Piezofluorescence color-changing lubricating oil and preparation process thereof

Technical Field

The invention relates to the technical field of lubricating oil, in particular to piezofluorescence color-changing lubricating oil and a preparation process thereof.

Background

As the most widely used lubricating materials, the performance of lubricating oil directly affects the safety, reliability, operating efficiency and service life of mechanical equipment. Viscosity is one of the important indicators for the performance of a lubricating oil, and generally the performance of a lubricating oil deteriorates as the viscosity decreases. Temperature is the most important parameter affecting the viscosity of lubricating oils, and there is a specific viscosity-temperature relationship between the two.
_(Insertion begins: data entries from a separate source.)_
import Literature.Geometry.Lorentzian.StationaryOrbitQuotientMetric
import HarnessLib

/-!
# The quotient metric `g_S` is smooth: its coordinate expression in every slice chart is `C^∞`
(Anderson 2000, §0: "`g_M` restricted to the horizontal subspaces … induces a Riemannian metric
`g_S` on `S`" — the smoothness clause)

For the orbit space `S = OrbitSpace X` of a chronological stationary spacetime with its slice
charts (`StationaryOrbitSpaceManifold.lean`) and the pointwise quotient metric
`g_S(z)(ζ, ζ') = g(H ζ, H ζ')` (`StationaryOrbitQuotientMetric.lean`), the coordinate expression of
`g_S` in a slice chart `e` (inverse `e⁻¹ = π ∘ σ`, `σ` the slice parametrisation) on the frame
pushed forward from `ℝ³`, `u ↦ g_S(e⁻¹ u)(d(e⁻¹)_u a, d(e⁻¹)_u b)`, equals Geroch's orbit form along
the slice, `u ↦ h_{σ(u)}(dσ_u a, dσ_u b)` with `h = g − λ⁻¹ X♭ ⊗ X♭`
(`quotientMetricVal_mfderiv_orbitProj`), and is therefore `C^∞` on the chart target. This is the
content of "`g_S` is a (smooth) Riemannian metric on `S`" read in charts; the packaging of `g_S` as a
section of the bundle of bilinear forms over `S` is not done here.

* `contMDiffOn_totalSpace_mfderiv_const` — for a `C^n` map `σ` from an open set of a normed space
  into a manifold, `u ↦ (σ u, dσ_u a)` is a `C^m` map into the tangent bundle (`m + 1 ≤ n`)
  (Mathlib's `ContMDiffWithinAt.mfderivWithin_const` and `clm_apply_of_inCoordinates`, as in
  `ContMDiffOn.contMDiffOn_tangentMapWithin`);
* `PseudoRiemannianMetric.contMDiffWithinAt_val_apply_along` — `u ↦ g_{σ u}(A u, B u)` is `C^m`
  for `C^m` sections `A, B` of `TM` along `σ` (`ContMDiffWithinAt.clm_bundle_apply₂` with a base
  map);
* `PseudoRiemannianMetric.contMDiffOn_orbitBilin_mfderiv` — **Geroch's form along a smooth map is
  smooth**: `u ↦ h_{σ u}(dσ_u a, dσ_u b)` is `C^∞` where `g(K, K) ≠ 0` along `σ`;
* `Spacetime.IsStationaryKilling.quotientMetricVal_chart_symm` — the coordinate expression of
  `g_S` in a slice chart is Geroch's form along the slice;
* `Spacetime.IsStationaryKilling.contMDiffOn_quotientMetricVal_chart_symm` — **it is `C^∞` on the
  chart target** (Anderson 2000, §0).

Everything is proved; no definitions, no named facts.

## References

* M. T. Anderson, Ann. Henri Poincaré 1 (2000) 977–994, arXiv:gr-qc/0001091, §0 (key
  `Anderson2000`).
* R. Geroch, J. Math. Phys. 12 (1971) 918–924, App. A (key `Geroch1971`).
-/

noncomputable section

open Bundle Set Filter Function Manifold TopologicalSpace
open scoped ContDiff Topology Manifold

namespace Literature.Geometry.Lorentzian

/-! ### Sections of `TM` along a map from a normed space -/

section AlongMap

variable {E : Type*} [NormedAddCommGroup E] [NormedSpace ℝ E] {H : Type*} [TopologicalSpace H]
  {I : ModelWithCorners ℝ E H} {M : Type*} [TopologicalSpace M] [ChartedSpace H M]
  [IsManifold I ∞ M] {F' : Type*} [NormedAddCommGroup F'] [NormedSpace ℝ F']

/-- **The pushforward of a constant vector along a `C^n` map is a `C^m` section of `TM` along the
map** (`m + 1 ≤ n`): for `σ` of class `C^n` on an open set `s` of a normed space and `a ∈ F'`,
`u ↦ (σ u, dσ_u a) ∈ TM` is `C^m` on `s` (Mathlib's `ContMDiffWithinAt.mfderivWithin_const` read
through `ContMDiffWithinAt.clm_apply_of_inCoordinates`, the argument of
`ContMDiffOn.contMDiffOn_tangentMapWithin`). [folklore] -/
theorem contMDiffOn_totalSpace_mfderiv_const {σ : F' → M} {s : Set F'} (hs : IsOpen s)
    {m n : ℕ∞ω} (hσ : ContMDiffOn 𝓘(ℝ, F') I n σ s) (hmn : m + 1 ≤ n) (a : F') :
    ContMDiffOn 𝓘(ℝ, F') I.tangent m
      (fun u ↦ (TotalSpace.mk' E (σ u) (mfderiv 𝓘(ℝ, F') I σ u a) : TangentBundle I M)) s := by
  intro u hu
  have hsU : UniqueMDiffOn 𝓘(ℝ, F') s := hs.uniqueMDiffOn
  have hϕ := (hσ u hu).mfderivWithin_const hmn hu hsU
  have hv : ContMDiffWithinAt 𝓘(ℝ, F') 𝓘(ℝ, F').tangent m
      (fun u : F' ↦ (TotalSpace.mk' F' u a : TangentBundle 𝓘(ℝ, F') F')) s u :=
    contMDiffWithinAt_vectorSpace_iff_contDiffWithinAt.2 contDiffWithinAt_const
  have hb₂ : ContMDiffWithinAt 𝓘(ℝ, F') I m σ s u := (hσ u hu).of_le (le_self_add.trans hmn)
  have key := ContMDiffWithinAt.clm_apply_of_inCoordinates (F₁ := F') (F₂ := E)
    (E₁ := TangentSpace 𝓘(ℝ, F')) (E₂ := TangentSpace I) (b₁ := id) (b₂ := σ)
    (ϕ := fun y ↦ mfderivWithin 𝓘(ℝ, F') I σ s y) (v := fun _ ↦ a) hϕ hv hb₂
  refine key.congr (fun y hy ↦ ?_) ?_
  · rw [mfderivWithin_of_isOpen hs hy]
    rfl
  · rw [mfderivWithin_of_isOpen hs hu]
    rfl

/-- A `C^n` vector field composed with a `C^m` map is a `C^m` section of `TM` along the map
(`m ≤ n`). [folklore] -/
theorem contMDiffOn_totalSpace_comp {σ : F' → M} {s : Set F'} {m n : ℕ∞ω}
    (hσ : ContMDiffOn 𝓘(ℝ, F') I m σ s) {K : Π x : M, TangentSpace I x} (hK : CMDiff n (T% K))
    (hmn : m ≤ n) :
    ContMDiffOn 𝓘(ℝ, F') I.tangent m
      (fun u ↦ (TotalSpace.mk' E (σ u) (K (σ u)) : TangentBundle I M)) s :=
  (hK.of_le hmn).comp_contMDiffOn hσ

namespace PseudoRiemannianMetric

variable {n : ℕ∞ω} (g : PseudoRiemannianMetric I n E (TangentSpace I : M → Type _))

/-- **The metric on sections along a map**: if `σ` is `C^m` within `s` at `u` and `A, B` are `C^m`
sections of `TM` along `σ` (maps `u ↦ (σ u, A u)` into the tangent bundle), then
`u ↦ g_{σ u}(A u, B u)` is `C^m` within `s` at `u` (`m ≤ n`) — Mathlib's
`ContMDiffWithinAt.clm_bundle_apply₂` with a base map, as in `ContMDiffWithinAt.inner_bundle`.
[folklore] -/
theorem contMDiffWithinAt_val_apply_along {m : ℕ∞ω} (hm : m ≤ n) {σ : F' → M} {s : Set F'}
    {u : F'} {A B : Π u : F', TangentSpace I (σ u)} (hσ : ContMDiffWithinAt 𝓘(ℝ, F') I m σ s u)
    (hA : ContMDiffWithinAt 𝓘(ℝ, F') I.tangent m
      (fun u ↦ (TotalSpace.mk' E (σ u) (A u) : TangentBundle I M)) s u)
    (hB : ContMDiffWithinAt 𝓘(ℝ, F') I.tangent m
      (fun u ↦ (TotalSpace.mk' E (σ u) (B u) : TangentBundle I M)) s u) :
    ContMDiffWithinAt 𝓘(ℝ, F') 𝓘(ℝ, ℝ) m (fun u ↦ g.val (σ u) (A u) (B u)) s u := by
  have hg : ContMDiffWithinAt 𝓘(ℝ, F') (I.prod 𝓘(ℝ, E →L[ℝ] E →L[ℝ] ℝ)) m
      (fun u ↦ TotalSpace.mk' (E →L[ℝ] E →L[ℝ] ℝ)
        (E := fun x : M ↦ TangentSpace I x →L[ℝ] TangentSpace I x →L[ℝ] ℝ) (σ u)
        (g.val (σ u))) s u :=
    ((g.contMDiff (σ u)).of_le hm).comp_contMDiffWithinAt u hσ
  have : ContMDiffWithinAt 𝓘(ℝ, F') (I.prod 𝓘(ℝ, ℝ)) m
      (fun u ↦ TotalSpace.mk' ℝ (E := Bundle.Trivial M ℝ) (σ u) (g.val (σ u) (A u) (B u))) s u := by
    apply ContMDiffWithinAt.clm_bundle_apply₂ (F₁ := E) (F₂ := E)
    · exact hg
    · exact hA
    · exact hB
  simp only [contMDiffWithinAt_totalSpace] at this
  exact this.2

/-- **Geroch's orbit form along a smooth map is smooth.** For a `C^∞` map `σ` on an open set `s`
of a normed space, a `C^∞` vector field `K` with `g(K, K) ≠ 0` along `σ`, and `a, b ∈ F'`, the
function `u ↦ h_{σ u}(dσ_u a, dσ_u b)`, `h = g − λ⁻¹ K♭ ⊗ K♭` (`orbitBilin`, Geroch 1971, App. A), is
`C^∞` on `s` (the metric `g` is `C^∞`). [cite: Geroch1971, App. A] -/
theorem contMDiffOn_orbitBilin_mfderiv (g : PseudoRiemannianMetric I ∞ E (TangentSpace I : M → Type _))
    {σ : F' → M} {s : Set F'} (hs : IsOpen s) (hσ : ContMDiffOn 𝓘(ℝ, F') I ∞ σ s)
    {K : Π x : M, TangentSpace I x} (hK : CMDiff ∞ (T% K))
    (hKK : ∀ u ∈ s, g.sqNorm K (σ u) ≠ 0) (a b : F') :
    ContMDiffOn 𝓘(ℝ, F') 𝓘(ℝ, ℝ) ∞
      (fun u ↦ g.orbitBilin K (σ u) (mfderiv 𝓘(ℝ, F') I σ u a) (mfderiv 𝓘(ℝ, F') I σ u b)) s := by
  have hle : (∞ : ℕ∞ω) + 1 ≤ ∞ := by simp
  have hA := contMDiffOn_totalSpace_mfderiv_const hs hσ hle a
  have hB := contMDiffOn_totalSpace_mfderiv_const hs hσ hle b
  have hKσ := contMDiffOn_totalSpace_comp hσ hK le_rfl
  -- the scalar ingredients
  have h1 : ContMDiffOn 𝓘(ℝ, F') 𝓘(ℝ, ℝ) ∞
      (fun u ↦ g.val (σ u) (mfderiv 𝓘(ℝ, F') I σ u a) (mfderiv 𝓘(ℝ, F') I σ u b)) s :=
    fun u hu ↦ g.contMDiffWithinAt_val_apply_along le_rfl (hσ u hu) (hA u hu) (hB u hu)
  have h2 : ContMDiffOn 𝓘(ℝ, F') 𝓘(ℝ, ℝ) ∞
      (fun u ↦ g.val (σ u) (K (σ u)) (mfderiv 𝓘(ℝ, F') I σ u a)) s :=
    fun u hu ↦ g.contMDiffWithinAt_val_apply_along le_rfl (hσ u hu) (hKσ u hu) (hA u hu)
  have h3 : ContMDiffOn 𝓘(ℝ, F') 𝓘(ℝ, ℝ) ∞
      (fun u ↦ g.val (σ u) (K (σ u)) (mfderiv 𝓘(ℝ, F') I σ u b)) s :=
    fun u hu ↦ g.contMDiffWithinAt_val_apply_along le_rfl (hσ u hu) (hKσ u hu) (hB u hu)
  have h4 : ContMDiffOn 𝓘(ℝ, F') 𝓘(ℝ, ℝ) ∞ (fun u ↦ g.val (σ u) (K (σ u)) (K (σ u))) s :=
    fun u hu ↦ g.contMDiffWithinAt_val_apply_along le_rfl (hσ u hu) (hKσ u hu) (hKσ u hu)
  rw [contMDiffOn_iff_contDiffOn] at h1 h2 h3 h4 ⊢
  have h5 : ContDiffOn ℝ ∞ (fun u ↦ (g.val (σ u) (K (σ u)) (K (σ u)))⁻¹) s :=
    h4.inv (fun u hu ↦ hKK u hu)
  have := (h1.sub ((h5.mul h2).mul h3))
  refine this.congr (fun u _ ↦ ?_)
  rw [orbitBilin_apply, sqNorm_apply]

end PseudoRiemannianMetric

end AlongMap

/-! ### The coordinate expression of `g_S` in a slice chart -/

namespace Spacetime

universe u

variable {𝓢 : Spacetime.{u} 4} [𝓢.metric.HasLeviCivita]
  {X : Π x : 𝓢.carrier, TangentSpace (𝓡 4) x}

/-- **`g_S` in a slice chart is Geroch's form along the slice.** Let `d` be slice data at `p` for
the stationary flow, with chart `e` (`e⁻¹ = π ∘ σ`, `σ = d.param`, on the chart domain `d.dom`).
For `u ∈ d.dom` and `a, b ∈ ℝ³`,
`g_S(e⁻¹ u)(d(e⁻¹)_u a, d(e⁻¹)_u b) = h_{σ u}(dσ_u a, dσ_u b)` (chain rule `d(e⁻¹) = dπ ∘ dσ` and
`quotientMetricVal_mfderiv_orbitProj`). [cite: Anderson2000, §0] -/
theorem IsStationaryKilling.quotientMetricVal_chart_symm (hX : 𝓢.IsStationaryKilling X univ)
    (hchr : 𝓢.metric.IsChronological 𝓢.timeOrientation) {p : 𝓢.carrier}
    (d : LorentzianMetric.SliceData X hX.flow (EuclideanSpace ℝ (Fin 3)) p)
    {u : EuclideanSpace ℝ (Fin 3)} (hu : u ∈ d.dom) (a b : EuclideanSpace ℝ (Fin 3)) :
    letI := hX.orbitSpaceChartedSpace hchr
    hX.quotientMetricVal hchr
        ((d.chart hX.contMDiff_one hX.isMIntegralCurve_flow hX.flow_zero).symm u)
        (mfderiv (𝓡 3) (𝓡 3) (d.chart hX.contMDiff_one hX.isMIntegralCurve_flow hX.flow_zero).symm
          u a)
        (mfderiv (𝓡 3) (𝓡 3) (d.chart hX.contMDiff_one hX.isMIntegralCurve_flow hX.flow_zero).symm
          u b) =
      𝓢.metric.toPseudoRiemannianMetric.orbitBilin X (d.param u)
        (mfderiv (𝓡 3) (𝓡 4) d.param u a) (mfderiv (𝓡 3) (𝓡 4) d.param u b) := by
  letI := hX.orbitSpaceChartedSpace hchr
  have hfun : ((d.chart hX.contMDiff_one hX.isMIntegralCurve_flow hX.flow_zero).symm :
      EuclideanSpace ℝ (Fin 3) → OrbitSpace X) = orbitProj X ∘ d.param := rfl
  have hπ : MDifferentiableAt (𝓡 4) (𝓡 3) (orbitProj X) (d.param u) :=
    ((hX.contMDiff_orbitProj hchr) _).mdifferentiableAt (by simp)
  have hσ : MDifferentiableAt (𝓡 3) (𝓡 4) d.param u :=
    (d.contMDiffOn_param.contMDiffAt (d.isOpen_dom.mem_nhds hu)).mdifferentiableAt (by simp)
  rw [hfun, mfderiv_comp u hπ hσ]
  exact hX.quotientMetricVal_mfderiv_orbitProj hchr (d.param u) _ _

/-- **The quotient metric is smooth: its coordinate expression in every slice chart is `C^∞`.**
With `d`, `e`, `σ` as in `quotientMetricVal_chart_symm`, the functions
`u ↦ g_S(e⁻¹ u)(d(e⁻¹)_u a, d(e⁻¹)_u b)` (`a, b ∈ ℝ³`) are `C^∞` on the chart target `d.dom`:
they are Geroch's form along the `C^∞` slice `σ` (`contMDiffOn_orbitBilin_mfderiv`; `g(X, X) < 0`).
Anderson 2000, §0 ("induces a Riemannian metric `g_S` on `S`"). [cite: Anderson2000, §0] -/
theorem IsStationaryKilling.contMDiffOn_quotientMetricVal_chart_symm
    (hX : 𝓢.IsStationaryKilling X univ) (hchr : 𝓢.metric.IsChronological 𝓢.timeOrientation)
    {p : 𝓢.carrier} (d : LorentzianMetric.SliceData X hX.flow (EuclideanSpace ℝ (Fin 3)) p)
    (a b : EuclideanSpace ℝ (Fin 3)) :
    letI := hX.orbitSpaceChartedSpace hchr
    ContMDiffOn (𝓡 3) 𝓘(ℝ, ℝ) ∞ (fun u ↦ hX.quotientMetricVal hchr
        ((d.chart hX.contMDiff_one hX.isMIntegralCurve_flow hX.flow_zero).symm u)
        (mfderiv (𝓡 3) (𝓡 3) (d.chart hX.contMDiff_one hX.isMIntegralCurve_flow hX.flow_zero).symm
          u a)
        (mfderiv (𝓡 3) (𝓡 3) (d.chart hX.contMDiff_one hX.isMIntegralCurve_flow hX.flow_zero).symm
          u b)) d.dom := by
  letI := hX.orbitSpaceChartedSpace hchr
  have hKK : ∀ u ∈ d.dom, 𝓢.metric.toPseudoRiemannianMetric.sqNorm X (d.param u) ≠ 0 :=
    fun u _ ↦ (hX.isTimelike (mem_univ _)).1.ne
  have h := 𝓢.metric.toPseudoRiemannianMetric.contMDiffOn_orbitBilin_mfderiv d.isOpen_dom
    d.contMDiffOn_param hX.isKillingField.contMDiff hKK a b
  refine h.congr (fun u hu ↦ ?_)
  exact hX.quotientMetricVal_chart_symm hchr d hu a b

end Spacetime

end Literature.Geometry.Lorentzian

end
Therefore, the lubricating condition of mechanical equipment can be timely mastered by monitoring the temperature of lubricating oil in real time, and efficient and stable operation of the equipment is guaranteed.

In the application of lubricating oil, in addition to the traditional thermocouple temperature measurement technology, people also expect to develop some novel and convenient temperature sensing technologies or methods, so that the lubricating oil is more suitable for an automatic and intelligent lubricating system. Considering that the additive is a basic component of the lubricating oil, the novel lubricating oil additive with excellent tribological performance and intelligent oil temperature monitoring function is expected to be developed by combining the special physical and chemical properties of the additive.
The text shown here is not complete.